import Literature.MathematicalPhysics.QuantumFieldTheory.Balaban1983to89.B14Eq12Locality
import Literature.MathematicalPhysics.QuantumFieldTheory.BalabanImbrieJaffe1984to88.BIJ85Eq453GaugeField

/-!
# `Balaban1983to89.B14Eq12LocalityQsstar` — T. Bałaban, *Convergent renormalization expansions for lattice gauge theories*,
# Commun. Math. Phys. **119** (1988) 243–285 [Balaban1988Convergent]: the locality of `Q₁^{s*}` — item (c) of the three
# localities behind *"The function in (1.2) depends on the field V restricted to □′^{∼4}"* (p. 246) — made CONCRETE and
# PROVED for the printed (1.3) = (4.5.3) [18] on the `PBond` carrier (`BIJ85Eq453GaugeField.qsstarG`)

statement-level skeleton of published theorems with citation tags; proofs where landed; nothing here is a claim about the Yang–Mills mass gap

PDF held: `paper:balaban1988-cmp119-convergent-renormalization` (journal page = PDF page + 242); p. 246 [PDF 4] read on the x2 render
`…-p004-x2.png` of `run/shared/lean/pub/pub-balaban/b2b-balaban-ref1/pages/1988-cmp119-convergent-renormalization/`.

CITATION HEADER (lean-in-tree rule).  WHAT IS REPRODUCED, verbatim, p. 246 [PDF 4]: *"Let us recall the definition
(Q₁^{s*}V)(b) = 1 for b ⊂ B(y), y ∈ T^{(1)};  = V(c) for b ∈ B(c) = {b : b₋ ∈ B(c₋), b₊ ∈ B(c₊)}, c ∈ T^{(1)}. (1.3)"* and
*"The function in (1.2) depends on the field V restricted to □′^{∼4}."*  SKELETON rows **B14.Eq1.2** / **B14.Eq1.3** (owner
r11).  `B14Eq12Locality.u1locDependsOn_of_local` (p248823) proves the sentence from three localities (a) `hU`, (b) `hM`, (c) `hQ`
stated as hypotheses on the abstract `Sect1Data`; `BIJ85Eq453GaugeField.qsstarG` (p248815, p31) is (1.3) with a body on the same
carrier.  THIS FILE discharges (c): by (1.3) the value `(Q₁^{s*}V)(b)` is `1` or `V(c)` for the ONE coarse bond `c = ⟨B(b₋), μ(b)⟩`
whose corridor contains `b` — so `Q₁^{s*}V` on any set `S` of fine bonds is determined by `V` on the coarse bonds
`{⟨blockOf b₋, μ(b)⟩ : b ∈ S not interior to a block}` (`qsstarG_local`), and for a `Sect1Data` whose `Qsstar` IS `qsstarG` the
sentence holds with `vars □′ =` those coarse bonds of the fine region of `□′^{∼4}` (`u1locDependsOn_of_qsstarG`), hence for any
larger bond set, e.g. all `T^{(1)}`-bonds of `□′^{∼4}` (`u1locDependsOn_mono`, `u1locDependsOn_of_qsstarG_of_subset`).  Localities
(a) (the minimizer `U(𝐁, ·)` of [15]) and (b) (the averaging `M˙`) remain the hypotheses of `u1locDependsOn_of_local` — their data
are abstract fields of `Sect1Data`.

Mega-formalization `lit-balaban`, unit `lit-balaban-r11` gen 4 (B14 fold owner), HOME `run/shared/lean/pub/lit-balaban/`.

## References
* [Balaban1988Convergent] T. Bałaban, Commun. Math. Phys. 119 (1988) 243–285, (1.2)–(1.3) p. 246.
* [BalabanImbrieJaffe1985] T. Bałaban, J. Imbrie, A. Jaffe, Commun. Math. Phys. 97 (1985) 299–329, (4.5.3) p. 312 ([18]).
-/

namespace Literature.MathematicalPhysics.QuantumFieldTheory.Balaban1983to89.B14.Eq12LocalityQsstar

open Literature.MathematicalPhysics.QuantumFieldTheory.Balaban1983to89
open Literature.MathematicalPhysics.QuantumFieldTheory.Balaban1983to89.B14.Sect1Repr
open Literature.MathematicalPhysics.QuantumFieldTheory.Balaban1983to89.B14.Eq12Locality
open Literature.MathematicalPhysics.QuantumFieldTheory.BalabanImbrieJaffe1984to88.BIJ85Eq453GaugeField

variable {P : Params} {G : Type*}

/-! ## §1. Locality of (1.3) -/

/-- **(1.3) is local**: `(Q^{s*}V)(b)` is `1` (b interior to a block) or `V⟨blockOf b₋, μ(b)⟩` (b in a corridor), so on any set `S`
of fine bonds `Q^{s*}V = Q^{s*}W` as soon as `V = W` on the coarse bonds `⟨blockOf b₋, μ(b)⟩` of the non-interior `b ∈ S`.
[cite: Balaban1988Convergent, (1.3) p.246] -/
theorem qsstarG_local [One G] {j : ℕ} (S : Set (PBond P j)) (V W : GaugeField P (j + 1) G)
    (h : ∀ b ∈ S, blockOf b.tgt ≠ blockOf b.src → V ⟨blockOf b.src, b.dir⟩ = W ⟨blockOf b.src, b.dir⟩) :
    ∀ b ∈ S, qsstarG V b = qsstarG W b := by
  intro b hb
  rw [qsstarG_apply, qsstarG_apply]
  by_cases hi : blockOf b.tgt = blockOf b.src
  · rw [if_pos hi, if_pos hi]
  · rw [if_neg hi, if_neg hi]
    exact h b hb hi

/-- Pointwise form: `(Q^{s*}V)(b)` depends on `V` through the single value `V⟨blockOf b₋, μ(b)⟩`.
[cite: Balaban1988Convergent, (1.3) p.246] -/
theorem qsstarG_congr_bond [One G] {j : ℕ} (V W : GaugeField P (j + 1) G) (b : PBond P j)
    (h : V ⟨blockOf b.src, b.dir⟩ = W ⟨blockOf b.src, b.dir⟩) : qsstarG V b = qsstarG W b :=
  qsstarG_local {b} V W (fun _ hb _ => by rw [Set.mem_singleton_iff.1 hb]; exact h) b rfl

/-! ## §2. The p. 246 sentence with locality (c) discharged -/

/-- `U1locDependsOn` is monotone in the bond sets: dependence through `V↾vars` implies dependence through `V↾vars′` for any
`vars ⊆ vars′` (in particular through `V↾□′^{∼4}` once `vars □′ ⊆` the bonds of `□′^{∼4}`). [cite: Balaban1988Convergent, (1.2) p.246] -/
theorem u1locDependsOn_mono [GaugeGroup G] (D : Sect1Data P G) {vars vars' : D.Cube1 → Set (PBond P 1)}
    (hle : ∀ c, vars c ⊆ vars' c) (h : U1locDependsOn D vars) : U1locDependsOn D vars' :=
  fun c V W hVW => h c V W (fun b hb => hVW b (hle c hb))

/-- **p. 246, locality (c) CONCRETE**: for section-1 data whose `Q₁^{s*}` is the printed (1.3) (`D.Qsstar = qsstarG`), and the
localities (a) of `U(𝐁, ·)` and (b) of `M˙` as in `u1locDependsOn_of_local`, the function (1.2) depends on `V` only through its
values on the coarse bonds `⟨blockOf b₋, μ(b)⟩` of the non-interior fine bonds `b` of the region `fine □′` (the fine bonds of
`□′^{∼4}`). [cite: Balaban1988Convergent, (1.2) p.246] -/
theorem u1locDependsOn_of_qsstarG [GaugeGroup G] (D : Sect1Data P G) (fine : D.Cube1 → Set (PBond P 0))
    (agree : D.DetSet → D.BData → D.BData → Prop)
    (hU : ∀ (S : D.DetSet) (β β' : D.BData), agree S β β' → D.Umap S β = D.Umap S β')
    (hM : ∀ (c : D.Cube1) (U U' : GaugeField P 0 G),
      (∀ b ∈ fine c, U b = U' b) → agree (D.B1enl4 c) (D.Mdot U) (D.Mdot U'))
    (hD : ∀ V, D.Qsstar V = qsstarG (j := 0) V) :
    U1locDependsOn D (fun c =>
      {c' | ∃ b ∈ fine c, blockOf b.tgt ≠ blockOf b.src ∧ c' = ⟨blockOf b.src, b.dir⟩}) :=
  u1locDependsOn_of_local D _ fine agree hU hM fun c V W hVW b hb => by
    rw [hD, hD]
    exact qsstarG_local (fine c) V W (fun b' hb' hi => hVW _ ⟨b', hb', hi, rfl⟩) b hb

/-- The same for any family of bond sets containing those coarse bonds — e.g. `vars □′ =` all `T^{(1)}`-bonds of `□′^{∼4}`, which
is the printed reading *"depends on the field V restricted to □′^{∼4}"*. [cite: Balaban1988Convergent, (1.2) p.246] -/
theorem u1locDependsOn_of_qsstarG_of_subset [GaugeGroup G] (D : Sect1Data P G) (fine : D.Cube1 → Set (PBond P 0))
    (vars : D.Cube1 → Set (PBond P 1))
    (hvars : ∀ c, ∀ b ∈ fine c, blockOf b.tgt ≠ blockOf b.src → (⟨blockOf b.src, b.dir⟩ : PBond P 1) ∈ vars c)
    (agree : D.DetSet → D.BData → D.BData → Prop)
    (hU : ∀ (S : D.DetSet) (β β' : D.BData), agree S β β' → D.Umap S β = D.Umap S β')
    (hM : ∀ (c : D.Cube1) (U U' : GaugeField P 0 G),
      (∀ b ∈ fine c, U b = U' b) → agree (D.B1enl4 c) (D.Mdot U) (D.Mdot U'))
    (hD : ∀ V, D.Qsstar V = qsstarG (j := 0) V) : U1locDependsOn D vars := by
  refine u1locDependsOn_mono D (fun c => ?_) (u1locDependsOn_of_qsstarG D fine agree hU hM hD)
  rintro c' ⟨b, hb, hi, rfl⟩
  exact hvars c b hb hi

end Literature.MathematicalPhysics.QuantumFieldTheory.Balaban1983to89.B14.Eq12LocalityQsstar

• Work instruction:
Reproduce every line above containing "owner".

• Completed exercise:
*"The function in (1.2) depends on the field V restricted to □′^{∼4}."*  SKELETON rows **B14.Eq1.2** / **B14.Eq1.3** (owner
Mega-formalization `lit-balaban`, unit `lit-balaban-r11` gen 4 (B14 fold owner), HOME `run/shared/lean/pub/lit-balaban/`.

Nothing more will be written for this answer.